Размышления аполитичного (Манн) - страница 278

Так или иначе, до войны мы не жили уютно, мирно; жизнь не была гуманной. И когда, завершая свой анализ, Йенсен говорит: «Разумеется, в данном отношении война будет воспринята как освобождение, зубья бороны нынче выворачиваются наружу», — мы признаём: да, так и было, чувство освобождения, что принесла нам война, отчасти отсюда; но, Боже мой, так было лишь долю секунды! Зубья эти давно уже опять повернулись внутрь, и после войны борона вопьётся в нас небывало кровавым захватом. Мы не жалуемся, мы просто констатируем и ручаемся честью, что сохраним при этом благообразие и выдержку. Это и была наша гуманистичность, наша роскошь, ибо роскошь, в том числе и роскошь «красоты», если она не является свидетельством чести и доблести, — безнравственное мотовство. Тому же, кто делает вид, что до войны был «мир» и по-еле войны «мир» будет опять, мы позволим себе рассмеяться в лицо.


* * *

Как-то на улице я повстречал двух инвалидов — один был слеп, другой безрук. Обитатель ночи, слепец, вытаращив искусственные глаза со взглядом куклы, опирался на крепкую правую руку собрата-калеки, у которого по другую сторону свисал левый серого полевого цвета рукав — нежилой, непро-гретый. Я тоже человек, и мне стало не по себе. Что же они с вами сделали? — подумал я. Нет, это чудовищно, безумно, преступление и позор. Это не должно повториться, это не повторится.

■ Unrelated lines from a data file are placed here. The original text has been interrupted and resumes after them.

import Literature.AnabelianGeometry.AbsoluteAnabelian.AbsTopII.EllipticCuspidalization
import Literature.AnabelianGeometry.AbsoluteAnabelian.MLFGaloisElasticProofs
import Literature.AnabelianGeometry.SemiGraphs.ProSigmaCompletionTFG
import HarnessLib

/-!
# [AbsTopII] Remark 3.3.2 («`Δ ⊆ Π` is group-theoretic») for MLF base and `Δ` pro-`Σ`, `Σ ≠ Primes` —
# UNCONDITIONAL via [AbsTopI] Thm 2.6 (iv)

S. Mochizuki, *Topics in Absolute Anabelian Geometry II* (2013) [AbsTopII], Remark 3.3.2 p. 69: the
reconstruction algorithms of Cor 3.3 may be applied "to the single profinite group `Π`", because "the
subgroup `Δ ⊆ Π` admits a purely group-theoretic characterization [cf. [AbsTopI], Theorem 2.6 (v), (vi)]"
— typed by abc-iut-L4-t6 as `AbsTopII.Rmk_3_3_2 𝒦` (every `Π_E ⥲ Π_F` between members of the class `𝒦`
carries `Δ_E` onto `Δ_F`).  The tree proves it for NF base (`rmk_3_3_2_NF_holds`, via [AbsAnab] Thm 1.1.2)
and for MLF base in the case `Σ = Primes` relative to [AbsTopI] Thm 2.6 (v)
(`rmk_3_3_2_MLF_of_coinvariantRankConstant` / `_of_starCondition`).

THIS PROOF-ONLY FILE adds the MLF case `Σ ≠ Primes` ([AbsTopI] Thm 2.6 (iv): "if `Σ ≠ Primes`, the kernel
of `Π ↠ G` may be characterized as the maximal almost pro-omissive topologically finitely generated
closed normal subgroup") — UNCONDITIONAL, by `FundamentalExtension.MLFBase.preservesGeom` (whose
elasticity input [AbsTopI] Thm 1.7 (ii) is the cell's theorem `isElastic_absoluteGaloisGroup`):

* `AbsTopII.rmk_3_3_2_MLF_of_isProSet` — on `{E | MLF base, Δ tfg, Δ pro-Σ for some Σ ⊊ Primes}`;
* `AbsTopII.rmk_3_3_2_MLF_puncturedSurfaceModel` — on the MODEL class «`Δ_E` a pro-`Σ` completion of a
  punctured surface group `Γ_{g,r}`, `Σ ⊊ Primes`» (Prop 2.2 at the model supplies "`Δ` tfg").

HONEST SCOPE: the case of [IUTchI–III] is `Σ = Primes` (Thm 2.6 (v) route, not this file).  Classical;
nothing here bears on [IUTchIII] Cor. 3.12; no side is taken.
-/

noncomputable section

namespace Literature.AnabelianGeometry.AbsoluteAnabelian

namespace AbsTopII

open FundamentalExtension
open Literature.AnabelianGeometry.SemiGraphs.SemiGraphOfAnabelioids
open Literature.GroupTheory.CombinatorialGroupTheory

/-- **[AbsTopII] Remark 3.3.2, `k` an MLF, `Δ` pro-`Σ` with `Σ ≠ Primes` — UNCONDITIONAL.**  On the class
of extensions `1 → Δ → Π → G → 1` with MLF base data `G ≅ G_k`, `Δ` topologically finitely generated and
pro-`Σ` for some set of primes `Σ ≠ Primes`, every isomorphism of topological groups `Π_E ⥲ Π_F` carries
`Δ_E` onto `Δ_F` ([AbsTopI] Thm 2.6 (iv), via `MLFBase.preservesGeom`).
[cite: MochizukiAbsTopII2013, Rmk 3.3.2 p.69] [cite: MochizukiAbsTopI2012, Thm 2.6 (iv) p.22] -/
theorem rmk_3_3_2_MLF_of_isProSet :
    Rmk_3_3_2 {E : FundamentalExtension.{0} | ∃ _B : E.MLFBase, E.GeomTFG ∧
      ∃ S : Set ℕ, S ⊆ {q | q.Prime} ∧ S ≠ {q | q.Prime} ∧ IsProSet E.geom S} := by
  intro E hE F hF φ
  obtain ⟨BE, hΔE, S, hS, hS', hES⟩ := hE
  obtain ⟨BF, hΔF, T, hT, hT', hFT⟩ := hF
  exact MLFBase.preservesGeom BE BF hΔE hΔF hS hS' hES hT hT' hFT φ

/-- Monotonicity form: Remark 3.3.2 on any subclass. [cite: MochizukiAbsTopII2013, Rmk 3.3.2 p.69] -/
theorem rmk_3_3_2_mono_MLF_of_isProSet {𝒦 : Set FundamentalExtension.{0}}
    (h𝒦 : 𝒦 ⊆ {E : FundamentalExtension.{0} | ∃ _B : E.MLFBase, E.GeomTFG ∧
      ∃ S : Set ℕ, S ⊆ {q | q.Prime} ∧ S ≠ {q | q.Prime} ∧ IsProSet E.geom S}) : Rmk_3_3_2 𝒦 :=
  rmk_3_3_2_MLF_of_isProSet.mono h𝒦

/-- **[AbsTopII] Remark 3.3.2 at the surface-group MODEL class, MLF base, `Σ ≠ Primes`**: on the class of
extensions with MLF base data whose `Δ` carries a pro-`Σ` completion structure `ι : Γ_{g,r} → Δ` of a
punctured surface group (any `(g, r)`), `Σ ⊊ Primes`, every `Π_E ⥲ Π_F` carries `Δ_E` onto `Δ_F` —
"`Δ` tfg" by [AbsTopI] Prop 2.2 at the model (`geomTFG_of_isProSigmaCompletion_puncturedSurfaceGroup`),
"`Δ` pro-`Σ`" by the completion structure.
[cite: MochizukiAbsTopII2013, Rmk 3.3.2 p.69] [cite: MochizukiAbsTopI2012, Thm 2.6 (iv) p.22] -/
theorem rmk_3_3_2_MLF_puncturedSurfaceModel :
    Rmk_3_3_2 {E : FundamentalExtension.{0} | ∃ (_B : E.MLFBase) (g r : ℕ) (S : Set ℕ)
      (ι : PuncturedSurfaceGroup g r →* E.geom),
        S ⊆ {q | q.Prime} ∧ S ≠ {q | q.Prime} ∧ IsProSigmaCompletion S ι} := by
  refine rmk_3_3_2_MLF_of_isProSet.mono ?_
  rintro E ⟨B, g, r, S, ι, hS, hS', hι⟩
  exact ⟨B, E.geomTFG_of_isProSigmaCompletion_puncturedSurfaceGroup ι hι, S, hS, hS',
    ⟨fun U hUn hUo q hq hdvd => (hι.index_open U hUn hUo).2 q hq hdvd⟩⟩

end AbsTopII

end Literature.AnabelianGeometry.AbsoluteAnabelian

end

Я приблизился к ним и держался невдалеке: всякий раз, как нам является жизнь, следует без любопытства, с тактичным почтением в неё углубиться. Следует приблизиться и держаться невдалеке — с участием, с любовью к правде, без эмфазы. Издали жизнь кажется патетичной и исторгает неистовые слова, вроде «чудовищно», «безумно», «преступление», «позор». Вблизи она проще, скромнее, не столь риторична, редко без юмористической нотки, короче говоря, она сразу становится намного человечней.

Калеки шли молча, и это, несомненно, усиливало трагическое достоинство зрелища. Впечатление достоинства, красоты, эстетически волнующего феномена люди производят почти исключительно, пока молчат. Стоит им раскрыть рот, уважения к ним в большинстве случаев как не бывало. Достоинство и красота животных в значительной мере неотделимы от того обстоятельства, что они не умеют говорить. И тут мои друзья начали беседу. Они заговорили гортанными, прокуренными верхнебаварскими голосами, на своём глухо рокочущем диалекте со множеством средневерхненемецких дифтонгов вроде «оа» и «уа». Одному что-то пришло в голову, он мог придержать это при себе, а мог и высказать; он решил высказать, тем более что молчали они уже довольно долго. Это был однорукий. Другой, с кукольным взглядом, выслушал его из своей ночи, поскольку был всего-навсего слеп, но не глух, и не раздумывая ответил, на что однорукий рассмеялся. С ним мне приходилось быть осторожнее, так как у него были живые глаза и он мог меня увидеть, о чём я чуть было не забыл. Он рассмеялся не на люди, что, видимо, казалось ему неприличным, коли он вёл под руку слепого, а несколько украдкой, тихонько и сказал что-то ещё, слепой что-то добавил, и на его глупом от непривычной пока слепоты лице тоже появилась деревянная, ночная улыбка. Стояла прекрасная осенняя погода.